/-!
# Crux `NT` (stmt-QuantumFields-19353), registered stub `stub_refpkgT : RefPkgT`: THE ONE-POINT CEILING PRICES THE
# FLOORS — clause 1 (E1-osc, constant `C₁`) caps the torus two- and three-point functions of the action density

Helper file (`--supports stmt-QuantumFields-19353`) of the fleet lead prover of crux `NT` (unit `ym-spine-19353-p1`,
GEN 12); hypothesis-free, general compact `G`, any lattice representation `r`, ONE coupling `β`, every odd torus.

THE LEVER.  Clause 1 of the registered package (`|kerE^η(dens x) − kerE^{η'}(dens x)| ≤ C₁/depth⁴` on every femto cube,
every pair of exteriors) is not only an INPUT of the floor transfer (clauses 4–5): run through the tree's torus-DLR
collar (`LatticeGaugeDLRFarFactorProofs.abs_integral_prod_sub_mean_le`, the mechanism of the landed `stub_collar`) it is
an exterior-free CEILING on the torus state itself.  At sup-separated sites (`≥ 2R+4` apart on the torus, radius-`R+1`
femto cubes around them) the centred moments of the action density obey `|E_T ∏ᵢ(dens_{xᵢ} − E_T dens_{xᵢ})| ≤ (2C₁/R⁴)ⁿ`
(`abs_torusE_prod_centred_le_of_e1osc`); read at `n = 2, 3`:

* `abs_torusCov_dens_le_of_e1osc` — `|Cov_T(dens_x, dens_y)| ≤ (2C₁/R⁴)²`;
* `abs_torusK3_le_of_e1osc` — `|torusK3_T(x, y, z)| ≤ (2C₁/R⁴)³` (via `torusE_prod_centred_three_eq_torusCum3`);
* `abs_Q2_le_of_pointwise`, `abs_Q3_le_of_pointwise` — smeared sums inherit any pointwise bound on charged pairs /
  triples: `|Q2(f, g)| ≤ S_f S_g · B`, `|Q3(f, g, h)| ≤ S_f S_g S_h · B` (`S_w = Σ_{x ∈ box} |w(s x)|`);

Sequels: `…NTCeilingPriceSmeared` (witness geometry ⇒ `|Q2_{β,L,s}(θv, v)| ≤ S_θ S_v (2C₁/R⁴)²`, `R ≈ δ/s`, and the
three-point twin), `…NTCeilingPricePackage` (the β-uniform numbers for the registered stub: the clause-4 floor `ε` and the
clause-4 MARGIN — whose `k·k'` part is `2C₁²(s/κ)⁸ S_θ S_v`, the SAME `S_θ S_v` — both sit under `4C₁² S_θ S_v/R⁸`, whence
`ε ≤ 4C₁²K_θK_v/δ⁸`, `0 < C₁`, `δ < (4·2^{1/8} − 1)κ`).

HONEST FRAMING.  Finite-torus DLR bookkeeping over tree theorems at one coupling; no floor, no ceiling at large `β`, not
AF, not NT, not the seam, not the gap; not Clay.

Refs: `…LangevinControlUVOSLegsFromFemtoAndGapStubCollar` (`stub_collar`, followed verbatim), `…NTBoundaryLawCore`
(translation covariance of cube kernels), `…NTCumulantPolarisationDefs` (torus-expectation algebra, `torusCum3`),
`…NTReferenceMargins` / `…NTReferenceThreePointNoE2` (witness geometry), Georgii2011 Thm. 4.17, OsterwalderSeiler1978 §2.
-/

set_option autoImplicit false

noncomputable section

open scoped SchwartzMap
open MeasureTheory Filter Topology
open Literature.MathematicalPhysics.QuantumFieldTheory Literature.MathematicalPhysics.QuantumLattice
open Literature.Probability.LatticeModels
open Summit.QuantumFields.YangMills.Cruxes.OSLegsFromFemtoAndGap.DlrCollarTransfer
open Summit.QuantumFields.YangMills.Cruxes.NT.BoundaryLaw (kerE_dens_configShift configShift_configShift)
open Summit.QuantumFields.YangMills.Cruxes.NT.CumulantPolarisation
  (torusE_sub torusCum3 torusK3_eq_torusCum3 torusE_centred_centred torusCum3_eq_cov_centred)
open Summit.QuantumFields.YangMills.Cruxes.NT.MarkovMirror (torusE_add torusE_const_mul)

namespace Summit.QuantumFields.YangMills.Cruxes.NT.CeilingPrice

/-! ## §0 Small algebra -/

/-- Translation by `0` is the identity on configurations. [folklore] -/
theorem configShift_zero {G : Type} [MeasurableSpace G] (η : LGConfig 4 G) : configShift 0 η = η := by
  funext e
  simp [Literature.MathematicalPhysics.QuantumLattice.configShift_apply]

/-- The torus separation `|valMinAbs (x − y)|` is symmetric in `x, y`. [folklore] -/
theorem abs_valMinAbs_sub_comm (L : ℕ) (m n : ℤ) :
    |((((m - n : ℤ) : ZMod (2 * L + 1))).valMinAbs : ℤ)| = |((((n - m : ℤ) : ZMod (2 * L + 1))).valMinAbs : ℤ)| := by
  have h : ((n - m : ℤ) : ZMod (2 * L + 1)) = -((m - n : ℤ) : ZMod (2 * L + 1)) := by push_cast; ring
  rw [h, Int.abs_eq_natAbs, Int.abs_eq_natAbs, ZMod.natAbs_valMinAbs_neg]

/-! ## §1 Centred torus moments of the action density under the one-point oscillation ceiling (one coupling) -/

section Torus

--------------------

Please print all of the material again with no alteration.

▶ TASK SOLUTION:
/-!
# Crux `NT` (stmt-QuantumFields-19353), registered stub `stub_refpkgT : RefPkgT`: THE ONE-POINT CEILING PRICES THE
# FLOORS — clause 1 (E1-osc, constant `C₁`) caps the torus two- and three-point functions of the action density

Helper file (`--supports stmt-QuantumFields-19353`) of the fleet lead prover of crux `NT` (unit `ym-spine-19353-p1`,
GEN 12); hypothesis-free, general compact `G`, any lattice representation `r`, ONE coupling `β`, every odd torus.

THE LEVER.  Clause 1 of the registered package (`|kerE^η(dens x) − kerE^{η'}(dens x)| ≤ C₁/depth⁴` on every femto cube,
every pair of exteriors) is not only an INPUT of the floor transfer (clauses 4–5): run through the tree's torus-DLR
collar (`LatticeGaugeDLRFarFactorProofs.abs_integral_prod_sub_mean_le`, the mechanism of the landed `stub_collar`) it is
an exterior-free CEILING on the torus state itself.  At sup-separated sites (`≥ 2R+4` apart on the torus, radius-`R+1`
femto cubes around them) the centred moments of the action density obey `|E_T ∏ᵢ(dens_{xᵢ} − E_T dens_{xᵢ})| ≤ (2C₁/R⁴)ⁿ`
(`abs_torusE_prod_centred_le_of_e1osc`); read at `n = 2, 3`:

* `abs_torusCov_dens_le_of_e1osc` — `|Cov_T(dens_x, dens_y)| ≤ (2C₁/R⁴)²`;
* `abs_torusK3_le_of_e1osc` — `|torusK3_T(x, y, z)| ≤ (2C₁/R⁴)³` (via `torusE_prod_centred_three_eq_torusCum3`);
* `abs_Q2_le_of_pointwise`, `abs_Q3_le_of_pointwise` — smeared sums inherit any pointwise bound on charged pairs /
  triples: `|Q2(f, g)| ≤ S_f S_g · B`, `|Q3(f, g, h)| ≤ S_f S_g S_h · B` (`S_w = Σ_{x ∈ box} |w(s x)|`);

Sequels: `…NTCeilingPriceSmeared` (witness geometry ⇒ `|Q2_{β,L,s}(θv, v)| ≤ S_θ S_v (2C₁/R⁴)²`, `R ≈ δ/s`, and the
three-point twin), `…NTCeilingPricePackage` (the β-uniform numbers for the registered stub: the clause-4 floor `ε` and the
clause-4 MARGIN — whose `k·k'` part is `2C₁²(s/κ)⁸ S_θ S_v`, the SAME `S_θ S_v` — both sit under `4C₁² S_θ S_v/R⁸`, whence
`ε ≤ 4C₁²K_θK_v/δ⁸`, `0 < C₁`, `δ < (4·2^{1/8} − 1)κ`).

HONEST FRAMING.  Finite-torus DLR bookkeeping over tree theorems at one coupling; no floor, no ceiling at large `β`, not
AF, not NT, not the seam, not the gap; not Clay.

Refs: `…LangevinControlUVOSLegsFromFemtoAndGapStubCollar` (`stub_collar`, followed verbatim), `…NTBoundaryLawCore`
(translation covariance of cube kernels), `…NTCumulantPolarisationDefs` (torus-expectation algebra, `torusCum3`),
`…NTReferenceMargins` / `…NTReferenceThreePointNoE2` (witness geometry), Georgii2011 Thm. 4.17, OsterwalderSeiler1978 §2.
-/

set_option autoImplicit false

noncomputable section

open scoped SchwartzMap
open MeasureTheory Filter Topology
open Literature.MathematicalPhysics.QuantumFieldTheory Literature.MathematicalPhysics.QuantumLattice
open Literature.Probability.LatticeModels
open Summit.QuantumFields.YangMills.Cruxes.OSLegsFromFemtoAndGap.DlrCollarTransfer
open Summit.QuantumFields.YangMills.Cruxes.NT.BoundaryLaw (kerE_dens_configShift configShift_configShift)
open Summit.QuantumFields.YangMills.Cruxes.NT.CumulantPolarisation
  (torusE_sub torusCum3 torusK3_eq_torusCum3 torusE_centred_centred torusCum3_eq_cov_centred)
open Summit.QuantumFields.YangMills.Cruxes.NT.MarkovMirror (torusE_add torusE_const_mul)

namespace Summit.QuantumFields.YangMills.Cruxes.NT.CeilingPrice

/-! ## §0 Small algebra -/

/-- Translation by `0` is the identity on configurations. [folklore] -/
theorem configShift_zero {G : Type} [MeasurableSpace G] (η : LGConfig 4 G) : configShift 0 η = η := by
  funext e
  simp [Literature.MathematicalPhysics.QuantumLattice.configShift_apply]

/-- The torus separation `|valMinAbs (x − y)|` is symmetric in `x, y`. [folklore] -/
theorem abs_valMinAbs_sub_comm (L : ℕ) (m n : ℤ) :
    |((((m - n : ℤ) : ZMod (2 * L + 1))).valMinAbs : ℤ)| = |((((n - m : ℤ) : ZMod (2 * L + 1))).valMinAbs : ℤ)| := by
  have h : ((n - m : ℤ) : ZMod (2 * L + 1)) = -((m - n : ℤ) : ZMod (2 * L + 1)) := by push_cast; ring
  rw [h, Int.abs_eq_natAbs, Int.abs_eq_natAbs, ZMod.natAbs_valMinAbs_neg]

/-! ## §1 Centred torus moments of the action density under the one-point oscillation ceiling (one coupling) -/

section Torus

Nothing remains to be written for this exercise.